**What to do**
Go through the records underneath and write each one out again exactly.

**Recorded information**
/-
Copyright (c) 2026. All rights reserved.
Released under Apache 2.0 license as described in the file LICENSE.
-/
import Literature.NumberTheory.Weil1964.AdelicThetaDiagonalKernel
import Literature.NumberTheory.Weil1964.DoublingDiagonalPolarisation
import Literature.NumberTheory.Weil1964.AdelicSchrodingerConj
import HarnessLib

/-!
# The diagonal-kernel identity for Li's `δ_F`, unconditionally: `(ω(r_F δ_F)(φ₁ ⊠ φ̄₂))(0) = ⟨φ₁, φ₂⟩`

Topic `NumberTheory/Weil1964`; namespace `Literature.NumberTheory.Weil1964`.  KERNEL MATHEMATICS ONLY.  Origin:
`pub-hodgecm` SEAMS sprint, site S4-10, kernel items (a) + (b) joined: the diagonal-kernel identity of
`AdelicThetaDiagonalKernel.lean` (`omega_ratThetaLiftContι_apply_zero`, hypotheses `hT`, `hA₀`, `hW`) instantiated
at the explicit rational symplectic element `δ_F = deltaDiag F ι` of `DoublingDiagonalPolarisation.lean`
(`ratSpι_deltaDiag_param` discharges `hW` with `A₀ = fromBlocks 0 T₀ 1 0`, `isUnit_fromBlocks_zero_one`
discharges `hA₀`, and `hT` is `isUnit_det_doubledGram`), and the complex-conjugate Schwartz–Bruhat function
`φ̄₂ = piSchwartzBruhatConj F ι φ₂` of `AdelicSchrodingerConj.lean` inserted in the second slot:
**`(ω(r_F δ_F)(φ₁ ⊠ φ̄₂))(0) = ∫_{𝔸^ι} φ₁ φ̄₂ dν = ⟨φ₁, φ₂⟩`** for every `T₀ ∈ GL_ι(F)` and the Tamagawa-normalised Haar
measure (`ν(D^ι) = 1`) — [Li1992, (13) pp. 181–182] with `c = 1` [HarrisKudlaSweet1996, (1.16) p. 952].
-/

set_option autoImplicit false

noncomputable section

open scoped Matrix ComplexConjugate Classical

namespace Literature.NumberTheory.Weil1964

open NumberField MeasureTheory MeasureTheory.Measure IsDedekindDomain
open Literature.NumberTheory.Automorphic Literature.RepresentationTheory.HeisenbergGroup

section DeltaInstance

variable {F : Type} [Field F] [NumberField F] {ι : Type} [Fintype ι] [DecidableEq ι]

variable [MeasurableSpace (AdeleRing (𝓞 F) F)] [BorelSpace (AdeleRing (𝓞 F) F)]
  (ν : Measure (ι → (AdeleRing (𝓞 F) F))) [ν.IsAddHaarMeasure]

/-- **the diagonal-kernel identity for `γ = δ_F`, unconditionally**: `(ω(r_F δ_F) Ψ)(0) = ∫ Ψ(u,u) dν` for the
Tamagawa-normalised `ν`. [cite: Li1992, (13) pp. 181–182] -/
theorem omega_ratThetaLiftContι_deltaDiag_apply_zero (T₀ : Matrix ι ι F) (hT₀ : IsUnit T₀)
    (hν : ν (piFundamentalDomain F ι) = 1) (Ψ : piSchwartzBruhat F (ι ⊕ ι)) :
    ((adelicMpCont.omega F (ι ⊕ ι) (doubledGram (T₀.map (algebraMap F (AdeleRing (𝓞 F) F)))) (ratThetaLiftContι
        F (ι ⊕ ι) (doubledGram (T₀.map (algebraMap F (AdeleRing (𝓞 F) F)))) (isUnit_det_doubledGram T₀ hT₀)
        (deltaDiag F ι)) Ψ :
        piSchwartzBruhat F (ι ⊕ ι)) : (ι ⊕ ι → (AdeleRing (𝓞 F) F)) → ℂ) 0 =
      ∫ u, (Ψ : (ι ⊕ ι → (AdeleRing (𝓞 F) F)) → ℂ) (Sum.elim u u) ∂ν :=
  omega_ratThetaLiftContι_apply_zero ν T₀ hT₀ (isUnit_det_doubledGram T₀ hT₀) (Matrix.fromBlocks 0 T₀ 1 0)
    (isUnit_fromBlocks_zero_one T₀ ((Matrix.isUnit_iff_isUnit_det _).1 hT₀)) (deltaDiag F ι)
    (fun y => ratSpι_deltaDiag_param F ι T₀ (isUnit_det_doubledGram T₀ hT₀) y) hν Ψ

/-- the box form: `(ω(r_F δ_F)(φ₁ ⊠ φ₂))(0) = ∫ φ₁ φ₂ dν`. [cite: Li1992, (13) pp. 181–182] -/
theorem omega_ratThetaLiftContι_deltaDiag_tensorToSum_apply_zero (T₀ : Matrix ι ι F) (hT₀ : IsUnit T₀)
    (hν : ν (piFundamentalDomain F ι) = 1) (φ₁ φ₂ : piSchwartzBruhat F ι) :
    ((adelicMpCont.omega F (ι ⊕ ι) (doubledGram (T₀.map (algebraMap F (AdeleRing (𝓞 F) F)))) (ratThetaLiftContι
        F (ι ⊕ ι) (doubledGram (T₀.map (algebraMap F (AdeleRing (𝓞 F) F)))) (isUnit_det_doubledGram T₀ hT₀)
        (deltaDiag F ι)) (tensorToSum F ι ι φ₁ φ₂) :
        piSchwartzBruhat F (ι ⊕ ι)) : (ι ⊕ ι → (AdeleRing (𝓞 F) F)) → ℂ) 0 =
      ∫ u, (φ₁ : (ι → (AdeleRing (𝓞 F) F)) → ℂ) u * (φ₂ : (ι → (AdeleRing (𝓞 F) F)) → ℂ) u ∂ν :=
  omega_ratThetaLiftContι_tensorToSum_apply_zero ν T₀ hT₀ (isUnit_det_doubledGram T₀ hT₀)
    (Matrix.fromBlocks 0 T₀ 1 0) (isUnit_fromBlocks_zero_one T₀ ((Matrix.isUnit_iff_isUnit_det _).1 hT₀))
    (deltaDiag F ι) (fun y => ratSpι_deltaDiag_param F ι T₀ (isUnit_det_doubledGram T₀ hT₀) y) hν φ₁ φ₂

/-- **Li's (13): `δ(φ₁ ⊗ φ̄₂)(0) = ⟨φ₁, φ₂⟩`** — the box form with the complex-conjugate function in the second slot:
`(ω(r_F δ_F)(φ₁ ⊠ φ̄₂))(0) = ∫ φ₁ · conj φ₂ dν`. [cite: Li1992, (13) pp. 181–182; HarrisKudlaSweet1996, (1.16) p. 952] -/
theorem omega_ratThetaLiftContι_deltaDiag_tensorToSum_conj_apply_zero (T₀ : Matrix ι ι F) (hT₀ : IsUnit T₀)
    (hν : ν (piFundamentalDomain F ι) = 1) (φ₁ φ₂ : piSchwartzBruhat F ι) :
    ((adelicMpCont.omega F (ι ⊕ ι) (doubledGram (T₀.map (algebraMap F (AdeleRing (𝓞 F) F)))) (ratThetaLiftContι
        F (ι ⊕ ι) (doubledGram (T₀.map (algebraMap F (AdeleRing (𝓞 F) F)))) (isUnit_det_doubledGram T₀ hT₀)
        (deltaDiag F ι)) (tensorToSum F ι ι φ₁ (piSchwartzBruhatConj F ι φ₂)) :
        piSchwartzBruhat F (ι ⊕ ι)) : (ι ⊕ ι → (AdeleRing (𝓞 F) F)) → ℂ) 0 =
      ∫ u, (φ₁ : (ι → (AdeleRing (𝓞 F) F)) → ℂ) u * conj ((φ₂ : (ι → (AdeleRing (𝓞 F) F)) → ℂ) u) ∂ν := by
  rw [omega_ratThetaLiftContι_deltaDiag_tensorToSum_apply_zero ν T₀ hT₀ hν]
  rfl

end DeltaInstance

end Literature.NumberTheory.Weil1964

**Response box**
/-
Copyright (c) 2026. All rights reserved.
Released under Apache 2.0 license as described in the file LICENSE.
-/
import Literature.NumberTheory.Weil1964.AdelicThetaDiagonalKernel
import Literature.NumberTheory.Weil1964.DoublingDiagonalPolarisation
import Literature.NumberTheory.Weil1964.AdelicSchrodingerConj
import HarnessLib

/-!
# The diagonal-kernel identity for Li's `δ_F`, unconditionally: `(ω(r_F δ_F)(φ₁ ⊠ φ̄₂))(0) = ⟨φ₁, φ₂⟩`

Topic `NumberTheory/Weil1964`; namespace `Literature.NumberTheory.Weil1964`.  KERNEL MATHEMATICS ONLY.  Origin:
`pub-hodgecm` SEAMS sprint, site S4-10, kernel items (a) + (b) joined: the diagonal-kernel identity of
`AdelicThetaDiagonalKernel.lean` (`omega_ratThetaLiftContι_apply_zero`, hypotheses `hT`, `hA₀`, `hW`) instantiated
at the explicit rational symplectic element `δ_F = deltaDiag F ι` of `DoublingDiagonalPolarisation.lean`
(`ratSpι_deltaDiag_param` discharges `hW` with `A₀ = fromBlocks 0 T₀ 1 0`, `isUnit_fromBlocks_zero_one`
discharges `hA₀`, and `hT` is `isUnit_det_doubledGram`), and the complex-conjugate Schwartz–Bruhat function
`φ̄₂ = piSchwartzBruhatConj F ι φ₂` of `AdelicSchrodingerConj.lean` inserted in the second slot:
**`(ω(r_F δ_F)(φ₁ ⊠ φ̄₂))(0) = ∫_{𝔸^ι} φ₁ φ̄₂ dν = ⟨φ₁, φ₂⟩`** for every `T₀ ∈ GL_ι(F)` and the Tamagawa-normalised Haar
measure (`ν(D^ι) = 1`) — [Li1992, (13) pp. 181–182] with `c = 1` [HarrisKudlaSweet1996, (1.16) p. 952].
-/

set_option autoImplicit false

noncomputable section

open scoped Matrix ComplexConjugate Classical

namespace Literature.NumberTheory.Weil1964

open NumberField MeasureTheory MeasureTheory.Measure IsDedekindDomain
open Literature.NumberTheory.Automorphic Literature.RepresentationTheory.HeisenbergGroup

section DeltaInstance

variable {F : Type} [Field F] [NumberField F] {ι : Type} [Fintype ι] [DecidableEq ι]

variable [MeasurableSpace (AdeleRing (𝓞 F) F)] [BorelSpace (AdeleRing (𝓞 F) F)]
  (ν : Measure (ι → (AdeleRing (𝓞 F) F))) [ν.IsAddHaarMeasure]

/-- **the diagonal-kernel identity for `γ = δ_F`, unconditionally**: `(ω(r_F δ_F) Ψ)(0) = ∫ Ψ(u,u) dν` for the
Tamagawa-normalised `ν`. [cite: Li1992, (13) pp. 181–182] -/
theorem omega_ratThetaLiftContι_deltaDiag_apply_zero (T₀ : Matrix ι ι F) (hT₀ : IsUnit T₀)
    (hν : ν (piFundamentalDomain F ι) = 1) (Ψ : piSchwartzBruhat F (ι ⊕ ι)) :
    ((adelicMpCont.omega F (ι ⊕ ι) (doubledGram (T₀.map (algebraMap F (AdeleRing (𝓞 F) F)))) (ratThetaLiftContι
        F (ι ⊕ ι) (doubledGram (T₀.map (algebraMap F (AdeleRing (𝓞 F) F)))) (isUnit_det_doubledGram T₀ hT₀)
        (deltaDiag F ι)) Ψ :
        piSchwartzBruhat F (ι ⊕ ι)) : (ι ⊕ ι → (AdeleRing (𝓞 F) F)) → ℂ) 0 =
      ∫ u, (Ψ : (ι ⊕ ι → (AdeleRing (𝓞 F) F)) → ℂ) (Sum.elim u u) ∂ν :=
  omega_ratThetaLiftContι_apply_zero ν T₀ hT₀ (isUnit_det_doubledGram T₀ hT₀) (Matrix.fromBlocks 0 T₀ 1 0)
    (isUnit_fromBlocks_zero_one T₀ ((Matrix.isUnit_iff_isUnit_det _).1 hT₀)) (deltaDiag F ι)
    (fun y => ratSpι_deltaDiag_param F ι T₀ (isUnit_det_doubledGram T₀ hT₀) y) hν Ψ

/-- the box form: `(ω(r_F δ_F)(φ₁ ⊠ φ₂))(0) = ∫ φ₁ φ₂ dν`. [cite: Li1992, (13) pp. 181–182] -/
theorem omega_ratThetaLiftContι_deltaDiag_tensorToSum_apply_zero (T₀ : Matrix ι ι F) (hT₀ : IsUnit T₀)
    (hν : ν (piFundamentalDomain F ι) = 1) (φ₁ φ₂ : piSchwartzBruhat F ι) :
    ((adelicMpCont.omega F (ι ⊕ ι) (doubledGram (T₀.map (algebraMap F (AdeleRing (𝓞 F) F)))) (ratThetaLiftContι
        F (ι ⊕ ι) (doubledGram (T₀.map (algebraMap F (AdeleRing (𝓞 F) F)))) (isUnit_det_doubledGram T₀ hT₀)
        (deltaDiag F ι)) (tensorToSum F ι ι φ₁ φ₂) :
        piSchwartzBruhat F (ι ⊕ ι)) : (ι ⊕ ι → (AdeleRing (𝓞 F) F)) → ℂ) 0 =
      ∫ u, (φ₁ : (ι → (AdeleRing (𝓞 F) F)) → ℂ) u * (φ₂ : (ι → (AdeleRing (𝓞 F) F)) → ℂ) u ∂ν :=
  omega_ratThetaLiftContι_tensorToSum_apply_zero ν T₀ hT₀ (isUnit_det_doubledGram T₀ hT₀)
    (Matrix.fromBlocks 0 T₀ 1 0) (isUnit_fromBlocks_zero_one T₀ ((Matrix.isUnit_iff_isUnit_det _).1 hT₀))
    (deltaDiag F ι) (fun y => ratSpι_deltaDiag_param F ι T₀ (isUnit_det_doubledGram T₀ hT₀) y) hν φ₁ φ₂

/-- **Li's (13): `δ(φ₁ ⊗ φ̄₂)(0) = ⟨φ₁, φ₂⟩`** — the box form with the complex-conjugate function in the second slot:
`(ω(r_F δ_F)(φ₁ ⊠ φ̄₂))(0) = ∫ φ₁ · conj φ₂ dν`. [cite: Li1992, (13) pp. 181–182; HarrisKudlaSweet1996, (1.16) p. 952] -/
theorem omega_ratThetaLiftContι_deltaDiag_tensorToSum_conj_apply_zero (T₀ : Matrix ι ι F) (hT₀ : IsUnit T₀)
    (hν : ν (piFundamentalDomain F ι) = 1) (φ₁ φ₂ : piSchwartzBruhat F ι) :
    ((adelicMpCont.omega F (ι ⊕ ι) (doubledGram (T₀.map (algebraMap F (AdeleRing (𝓞 F) F)))) (ratThetaLiftContι
        F (ι ⊕ ι) (doubledGram (T₀.map (algebraMap F (AdeleRing (𝓞 F) F)))) (isUnit_det_doubledGram T₀ hT₀)
        (deltaDiag F ι)) (tensorToSum F ι ι φ₁ (piSchwartzBruhatConj F ι φ₂)) :
        piSchwartzBruhat F (ι ⊕ ι)) : (ι ⊕ ι → (AdeleRing (𝓞 F) F)) → ℂ) 0 =
      ∫ u, (φ₁ : (ι → (AdeleRing (𝓞 F) F)) → ℂ) u * conj ((φ₂ : (ι → (AdeleRing (𝓞 F) F)) → ℂ) u) ∂ν := by
  rw [omega_ratThetaLiftContι_deltaDiag_tensorToSum_apply_zero ν T₀ hT₀ hν]
  rfl

end DeltaInstance

end Literature.NumberTheory.Weil1964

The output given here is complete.